WHAT YOU HAVE TO DO => The lines to copy are those in the records below that hold the word "hfin".
▶
/-! ## Composition -/

/-- **Composition over the stub STATEMENTS (real proof, closed).** The profile dichotomy (stub 1)
and attainment in the compact case (stub 2) give the crux `CompactnessDichotomy`: take a
maximising sequence (`exists_maximisingSeq`); in the compact branch apply stub 2 along the
subsequence (a subsequence of a maximising sequence is maximising); in the gain branch the
`ε`-split subsequence `D` is maximising because its observed enstrophies are a subsequence of a
convergent sequence. -/
theorem CompactnessDichotomy_of_hyps
    (h₁ : ∀ ν : ℝ, 0 < ν → ∀ (E Z : ℝ≥0) (T : ℝ), 0 < E → 0 < Z → 0 < T →
      maxEnstrophy ν E Z T < ⊤ →
      ∀ (T' : ℕ → ℝ) (u : ℕ → ℝ → ℝ³ → ℝ³) (t : ℕ → ℝ),
        (∀ n, IsLerayHopfTrajectory ν (T' n) (u n)) → (∀ n, eEnergy (u n 0) ≤ E) →
        (∀ n, eWeakGradL2Sq (u n 0) ≤ Z) → (∀ n, 0 ≤ t n ∧ t n ≤ T ∧ t n < T' n) →
        Tendsto (fun n => eWeakGradL2Sq (u n (t n))) atTop (𝓝 (maxEnstrophy ν E Z T)) →
        (∃ (σ : ℕ → ℕ) (x : ℕ → ℝ³) (ψ : ℝ³ → ℝ³), StrictMono σ ∧ MemLp ψ 2 volume ∧
            IsWeaklyDivFree ψ ∧ eEnergy ψ ≤ E ∧ eWeakGradL2Sq ψ ≤ Z ∧
            Tendsto (fun n => eWeakGradL2Sq (fun y => u (σ n) 0 (y + x n) - ψ y)) atTop (𝓝 0)) ∨
        (∃ γ₀ : ℝ≥0, 0 < γ₀ ∧ ∀ ε : ℝ, 0 < ε →
            ∃ (J : ℕ) (D : ProfileSplitData J) (σ : ℕ → ℕ), StrictMono σ ∧
              IsProfileSplitSequence ν E Z T ε D ∧ (∀ n, D.u n = u (σ n) ∧ D.t n = t (σ n)) ∧
              ∀ j, eWeakGradL2Sq (D.φ j) + γ₀ ≤ Z))
    (h₂ : ∀ ν : ℝ, 0 < ν → ∀ (E Z : ℝ≥0) (T : ℝ), 0 < E → 0 < Z → 0 < T →
      maxEnstrophy ν E Z T < ⊤ →
      ∀ (T' : ℕ → ℝ) (u : ℕ → ℝ → ℝ³ → ℝ³) (t : ℕ → ℝ) (x : ℕ → ℝ³) (ψ : ℝ³ → ℝ³),
        (∀ n, IsLerayHopfTrajectory ν (T' n) (u n)) → (∀ n, eEnergy (u n 0) ≤ E) →
        (∀ n, eWeakGradL2Sq (u n 0) ≤ Z) → (∀ n, 0 ≤ t n ∧ t n ≤ T ∧ t n < T' n) →
        Tendsto (fun n => eWeakGradL2Sq (u n (t n))) atTop (𝓝 (maxEnstrophy ν E Z T)) →
        MemLp ψ 2 volume → IsWeaklyDivFree ψ → eEnergy ψ ≤ E → eWeakGradL2Sq ψ ≤ Z →
        Tendsto (fun n => eWeakGradL2Sq (fun y => u n 0 (y + x n) - ψ y)) atTop (𝓝 0) →
        IsMaxEnstrophyAttained ν E Z T) :
    CompactnessDichotomy := by
  intro ν hν E Z T hE hZ hT hfin
  obtain ⟨T', u, t, htraj, hEn, hZn, htn, hlim⟩ := exists_maximisingSeq ν E Z hT.le
  rcases h₁ ν hν E Z T hE hZ hT hfin T' u t htraj hEn hZn htn hlim with
    ⟨σ, x, ψ, hσ, hψ2, hψdiv, hψE, hψZ, hcpt⟩ | ⟨γ₀, hγ₀, hgain⟩
  · exact Or.inl (h₂ ν hν E Z T hE hZ hT hfin (fun n => T' (σ n)) (fun n => u (σ n))
      (fun n => t (σ n)) x ψ (fun n => htraj (σ n)) (fun n => hEn (σ n)) (fun n => hZn (σ n))
      (fun n => htn (σ n)) (hlim.comp hσ.tendsto_atTop) hψ2 hψdiv hψE hψZ hcpt)
  · refine Or.inr ⟨γ₀, hγ₀, fun ε hε => ?_⟩
    obtain ⟨J, D, σ, hσ, hD, hsub, hg⟩ := hgain ε hε
    refine ⟨J, D, hD, ?_, hg⟩
    have hfun : (fun n => eWeakGradL2Sq (D.u n (D.t n))) =
        (fun n => eWeakGradL2Sq (u n (t n))) ∘ σ := by
      funext n
      simp only [Function.comp_apply, (hsub n).1, (hsub n).2]
    rw [hfun]
    exact hlim.comp hσ.tendsto_atTop

/-- **Birth composition (the skeleton theorem).** The crux `CompactnessDichotomy` BY NAME from
the two registered stubs, used by name. No `Prop` hypotheses; no placeholder outside the stubs. -/
theorem CompactnessDichotomy_of :
    _root_.Summit.NavierStokesRegularity.NavierStokesRegularity.Theses.ExtremalEnstrophy.CompactnessDichotomy :=
  CompactnessDichotomy_of_hyps stub_profileDichotomy stub_compactAttained

end Summit.NavierStokesRegularity.NavierStokesRegularity.Cruxes.CompactnessDichotomy.Birth

end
◀
SOLUTION =>
  intro ν hν E Z T hE hZ hT hfin
  rcases h₁ ν hν E Z T hE hZ hT hfin T' u t htraj hEn hZn htn hlim with
  · exact Or.inl (h₂ ν hν E Z T hE hZ hT hfin (fun n => T' (σ n)) (fun n => u (σ n))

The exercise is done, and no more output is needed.